import Summits.Ventures.HodgeRepro.Groups
import Summits.Ventures.HodgeRepro.RouteCClauses

/-!
# The degree-6 face table for closer C5′, sealed row `Sextic.Cyclic` (`G = C6`, `c = cc_C6`): every
# sealed representative as a `FaceData` with its class decomposition, certified by `decide`, and discharged

Blind re-derivation cell `pub-hodge-repro`, seat `night-1`.  GENERATED by `bin/gen_faces6.py` from the sealed
`FaceCensusRows8.lean` (namespace `Sextic.Cyclic`: Cayley table, `conj = 3`, `reps`), read in typer's model
(`Groups.lean`) through the sealed dictionary `enum` (bit `i` of a mask ↔ the group element `enum i`).  For each
representative `(Φ; π, π′)`: the corners are sorted into right-translation classes (isogeny classes of the
corner varieties), with representatives `reps`, class map `cls`, twists `tw` (`T i = reps (cls i) · tw i`) and
the orders of the right stabilisers (`A_{reps k} ∼ Simple^{stabOrder k}`, `dim Simple = 6 / (2 · stabOrder)`).
`FaceData.Ok` + `StabOrderOk` are ONE `decide` each; the discharge is the generic `FaceData.weilAlgebraic` at
`p = max(6, g)`, `g = dim B_red`.  The table (`g`, `p`, stabiliser orders = the reflex-field degrees `[E : M′_μ]`
of the Liu types, `reflexStab_liuType`):

* face 0: sealed `(7, 9, 18)` — classes 2, stabiliser orders `[1, 3]`, simple dims `[3, 1]`, `g = 4`, `p = 6` (BMM range at its boundary `3k = p`)

Nothing here says anything about the status of the Hodge conjecture for CM abelian varieties, which is NOT proved.
-/

open Finset
open scoped Pointwise

namespace HodgeRepro.RouteC

namespace Faces6Cyclic

/-- The elements of `C6` through the sealed dictionary `enum`. -/
abbrev σ (i : ZMod 6) : C6 := Multiplicative.ofAdd i

/-! ### Face 0: sealed representative `(7, 9, 18)` -/

/-- Face 0: `Φ = {σ 0, σ 1, σ 2}` (mask `7`), places of `σ 0` (mask `9`) and `σ 1` (mask `18`);
corners `['{σ 0, σ 1, σ 2}', '{σ 0, σ 4, σ 5}', '{σ 1, σ 3, σ 5}', '{σ 2, σ 3, σ 4}']`; classes `2`, stabiliser orders `[1, 3]`. -/
def face0 : FaceData C6 where
  Φ := {σ 0, σ 1, σ 2}
  p := σ 0
  p' := σ 1
  J := 2
  reps := ![{σ 0, σ 1, σ 2}, {σ 1, σ 3, σ 5}]
  cls := ![0, 0, 1, 0]
  tw := ![σ 0, σ 4, σ 0, σ 2]
  stabOrder := ![1, 3]

/-- Face 0: the decidable checks. -/
theorem face0_ok : (face0).Ok cc_C6 := by decide

/-- Face 0: the stabiliser orders `[1, 3]`. -/
theorem face0_stab : (face0).StabOrderOk := by decide

/-- Face 0: `g = dim B_red = 4`. -/
theorem face0_dim : (face0).dimBred = 4 := by decide

/-- Face 0 discharged by C5′ at `p = 6` from the printed clauses (`Clauses 6 2`). -/
theorem face0_weilAlgebraic (V : Vocab C6 cc_C6) (H : V.Clauses 6 2) :
    V.WeilAlgebraic ((face0).face cc_C6) :=
  (face0).weilAlgebraic cc_C6 cc_C6_isComplexConj V face0_ok face0_stab (by decide) (le_of_eq_of_le face0_dim (by decide))
    (by norm_num) H

end Faces6Cyclic

end HodgeRepro.RouteC
import Summits.CriticalPhenomena.PercolationContinuityZ3.Theorems.PercNearOneGluingNoHeavyPcintMemUniformTenData
import HarnessLib

/-!
# CriticalPhenomena/PercolationContinuityZ3 — Theorems/PercNearOneGluingNoHeavyPcintMemUniformTenStructB.lean: fast structural check of rows 1536–3071 of the memory-10 list (kernel)

Lane prim-pcint, STRUCTURE rule (prim-pcint-2 GEN 19).  `URowsOKF u10tab 10 6192 lo 192 = true` for the 192-row ranges of rows 1536–3071, each by one
`decide +kernel` (tuple-model check of …MemUniformChunkFast: every recorded successor is `mstep 10` of the row state up to the recorded
symmetry, indices `< 6192`), assembled as `structRows10B : URowsOKC perm6 u10tab 10 6192 1536 3072` by `urowsOKC_of_fast` + `permsOK_perm6`.
Generated by numerics/emit_u10struct.py.

HONEST FRAMING: kernel evaluation of a finite check.  No `sorry`; standard axioms.  Written by prim-pcint-2 gen 19, 2026-08-26.
-/

namespace Summit.CriticalPhenomena.PercolationContinuityZ3.Theorems.Pcint

open Literature.Probability.Percolation Literature.Probability.LatticeModels

/-- Fast structural check of rows 1536–1727. [folklore] -/
theorem struct10_8 : URowsOKF u10tab 10 6192 1536 192 = true := by
  decide +kernel

/-- Fast structural check of rows 1728–1919. [folklore] -/
theorem struct10_9 : URowsOKF u10tab 10 6192 1728 192 = true := by
  decide +kernel

/-- Fast structural check of rows 1920–2111. [folklore] -/
theorem struct10_10 : URowsOKF u10tab 10 6192 1920 192 = true := by
  decide +kernel

/-- Fast structural check of rows 2112–2303. [folklore] -/
theorem struct10_11 : URowsOKF u10tab 10 6192 2112 192 = true := by
  decide +kernel

/-- Fast structural check of rows 2304–2495. [folklore] -/
theorem struct10_12 : URowsOKF u10tab 10 6192 2304 192 = true := by
  decide +kernel

/-- Fast structural check of rows 2496–2687. [folklore] -/
theorem struct10_13 : URowsOKF u10tab 10 6192 2496 192 = true := by
  decide +kernel

/-- Fast structural check of rows 2688–2879. [folklore] -/
theorem struct10_14 : URowsOKF u10tab 10 6192 2688 192 = true := by
  decide +kernel

/-- Fast structural check of rows 2880–3071. [folklore] -/
theorem struct10_15 : URowsOKF u10tab 10 6192 2880 192 = true := by
  decide +kernel

/-- **Rows 1536–3071 of the memory-10 list are structurally valid.** [folklore] -/
theorem structRows10B : URowsOKC perm6 u10tab 10 6192 1536 3072 :=
  (urowsOKC_append perm6 u10tab (urowsOKC_append perm6 u10tab (urowsOKC_append perm6 u10tab (urowsOKC_append perm6 u10tab (urowsOKC_append perm6 u10tab (urowsOKC_append perm6 u10tab (urowsOKC_append perm6 u10tab (urowsOKC_of_fast u10tab permsOK_perm6 struct10_8) (urowsOKC_of_fast u10tab permsOK_perm6 struct10_9)) (urowsOKC_of_fast u10tab permsOK_perm6 struct10_10)) (urowsOKC_of_fast u10tab permsOK_perm6 struct10_11)) (urowsOKC_of_fast u10tab permsOK_perm6 struct10_12)) (urowsOKC_of_fast u10tab permsOK_perm6 struct10_13)) (urowsOKC_of_fast u10tab permsOK_perm6 struct10_14)) (urowsOKC_of_fast u10tab permsOK_perm6 struct10_15))

end Summit.CriticalPhenomena.PercolationContinuityZ3.Theorems.Pcint
/-- `Spec φ ≫ Spec(ofId B) = Spec(ofId C)` over `W` (B-p01's `FBIso` spelling of `specTestMap_comp_jTest`). [cite: MumfordAV1970, §5 (pp. 46–47)] -/
theorem specTestMap_comp_ofId {B C : Type} [CommRing B] [Algebra Γ(W.left, U) B] [CommRing C]
    [Algebra Γ(W.left, U) C] (φ : B →ₐ[Γ(W.left, U)] C) :
    specTestMap U φ ≫ specTestMap U (Algebra.ofId Γ(W.left, U) B) = specTestMap U (Algebra.ofId Γ(W.left, U) C) := by
  ext : 1
  change Spec.map _ ≫ Spec.map _ = Spec.map _
  rw [← Spec.map_comp, ← CommRingCat.ofHom_comp]
  congr 2
  ext b
  exact (φ.commutes b)

/-- `(1 × Spec φ) ≫ (1 × Spec(ofId B)) = 1 × Spec(ofId C)` on total spaces. [cite: MumfordAV1970, §5 (pp. 46–47)] -/
theorem whiskerLeft_specTestMap_comp_ofId (X : SchemeOver ℂ) {B C : Type} [CommRing B] [Algebra Γ(W.left, U) B]
    [CommRing C] [Algebra Γ(W.left, U) C] (φ : B →ₐ[Γ(W.left, U)] C) :
    (X ◁ specTestMap U φ).left ≫ (X ◁ specTestMap U (Algebra.ofId Γ(W.left, U) B)).left =
      (X ◁ specTestMap U (Algebra.ofId Γ(W.left, U) C)).left := by
  rw [← Over.comp_left, ← MonoidalCategory.whiskerLeft_comp, specTestMap_comp_ofId]

/-- `(1 × Spec(ofId B)) ≫ (1 × u_A) = 1 × u_B` on total spaces. [cite: MumfordAV1970, §5 (pp. 46–47)] -/
theorem whiskerLeft_ofId_comp_specTestHom (X : SchemeOver ℂ) (B : Type) [CommRing B] [Algebra Γ(W.left, U) B] :
    (X ◁ specTestMap U (Algebra.ofId Γ(W.left, U) B)).left ≫ (X ◁ specTestHom U Γ(W.left, U)).left =
      (X ◁ specTestHom U B).left := by
  rw [← Over.comp_left, ← MonoidalCategory.whiskerLeft_comp, specTestMap_comp]

/-- `(1 × Spec φ) ≫ (1 × u_B) = 1 × u_C` on total spaces (the equation inside B-p01's `FBIso`). [cite: MumfordAV1970, §5 (pp. 46–47)] -/
theorem whiskerLeft_specTestMap_comp_specTestHom (X : SchemeOver ℂ) {B C : Type} [CommRing B]
    [Algebra Γ(W.left, U) B] [CommRing C] [Algebra Γ(W.left, U) C] (φ : B →ₐ[Γ(W.left, U)] C) :
    (X ◁ specTestMap U φ).left ≫ (X ◁ specTestHom U B).left = (X ◁ specTestHom U C).left := by
  rw [← Over.comp_left, ← MonoidalCategory.whiskerLeft_comp, specTestMap_comp]

/-- **`εC ∘ φ = (Spec φ)♯ ∘ εB`** (naturality of `ΓSpecIso` along `φ`), with `(Spec φ)♯` in B-p10's `testRingHom` form.
[cite: MumfordAV1970, §5 (pp. 46–47)] -/
theorem εR_natural {B C : Type} [CommRing B] [Algebra Γ(W.left, U) B] [CommRing C] [Algebra Γ(W.left, U) C]
    (φ : B →ₐ[Γ(W.left, U)] C) (b : B) :
    εR U C (φ b) = Modules.testRingHom (specTest U B) (specTestMap U φ) (εR U B b) := by
  have h := congrArg (fun f => f.hom b) (Scheme.ΓSpecIso_inv_naturality (CommRingCat.ofHom (φ : B →+* C)))
  simp only [CommRingCat.hom_comp, RingHom.comp_apply, CommRingCat.hom_ofHom] at h
  rw [εR_apply, εR_apply]
  refine (h : _).trans ?_
  have e2 : (specTestMap U φ).left.appLE ⊤ ⊤ le_top = (specTestMap U φ).left.app ⊤ :=
    (Scheme.Hom.app_eq_appLE _).symm
  change _ = ((specTestMap U φ).left.appLE ⊤ ⊤ le_top).hom _
  rw [e2]
  rfl

end Chart
/-! ### §B3 Noetherianity of the chart ring; local instances for B-p10's Grothendieck complex over the chart -/

section ChartInstances

variable (X : SchemeOver ℂ) {W : SchemeOver ℂ} (𝓕 : (X ⊗ W).left.Modules) (U : W.left.affineOpens)

/-- `Γ(U, 𝒪_W)` is noetherian for `W` locally of finite type over `ℂ` and `U` affine. [cite: MumfordAV1970, §5 (pp. 46–47)] -/
theorem isNoetherianRing_chart [LocallyOfFiniteType W.hom] : IsNoetherianRing Γ(W.left, U) := by
  haveI : IsLocallyNoetherian W.left := LocallyOfFiniteType.isLocallyNoetherian W.hom
  exact IsLocallyNoetherian.component_noetherian U

/-- `Γ(Spec A, 𝒪)` is noetherian, `A = Γ(U, 𝒪_W)`. [cite: MumfordAV1970, §5 (pp. 46–47)] -/
theorem isNoetherianRing_ΓSpec_chart [LocallyOfFiniteType W.hom] :
    IsNoetherianRing Γ((specTest U Γ(W.left, U)).left, (⊤ : (specTest U Γ(W.left, U)).left.Opens)) := by
  haveI := isNoetherianRing_chart U
  exact isNoetherianRing_of_ringEquiv Γ(W.left, U) (εR U Γ(W.left, U))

Prompt ▸
Return, word for word, the lines of the data above from the line with "CommRingCat.hom_ofHom] at h" through the line with "variable (X : SchemeOver", inclusive.

Your solution ▸
  simp only [CommRingCat.hom_comp, RingHom.comp_apply, CommRingCat.hom_ofHom] at h
  rw [εR_apply, εR_apply]
  refine (h : _).trans ?_
  have e2 : (specTestMap U φ).left.appLE ⊤ ⊤ le_top = (specTestMap U φ).left.app ⊤ :=
    (Scheme.Hom.app_eq_appLE _).symm
  change _ = ((specTestMap U φ).left.appLE ⊤ ⊤ le_top).hom _
  rw [e2]
  rfl

end Chart
/-! ### §B3 Noetherianity of the chart ring; local instances for B-p10's Grothendieck complex over the chart -/

section ChartInstances

variable (X : SchemeOver ℂ) {W : SchemeOver ℂ} (𝓕 : (X ⊗ W).left.Modules) (U : W.left.affineOpens)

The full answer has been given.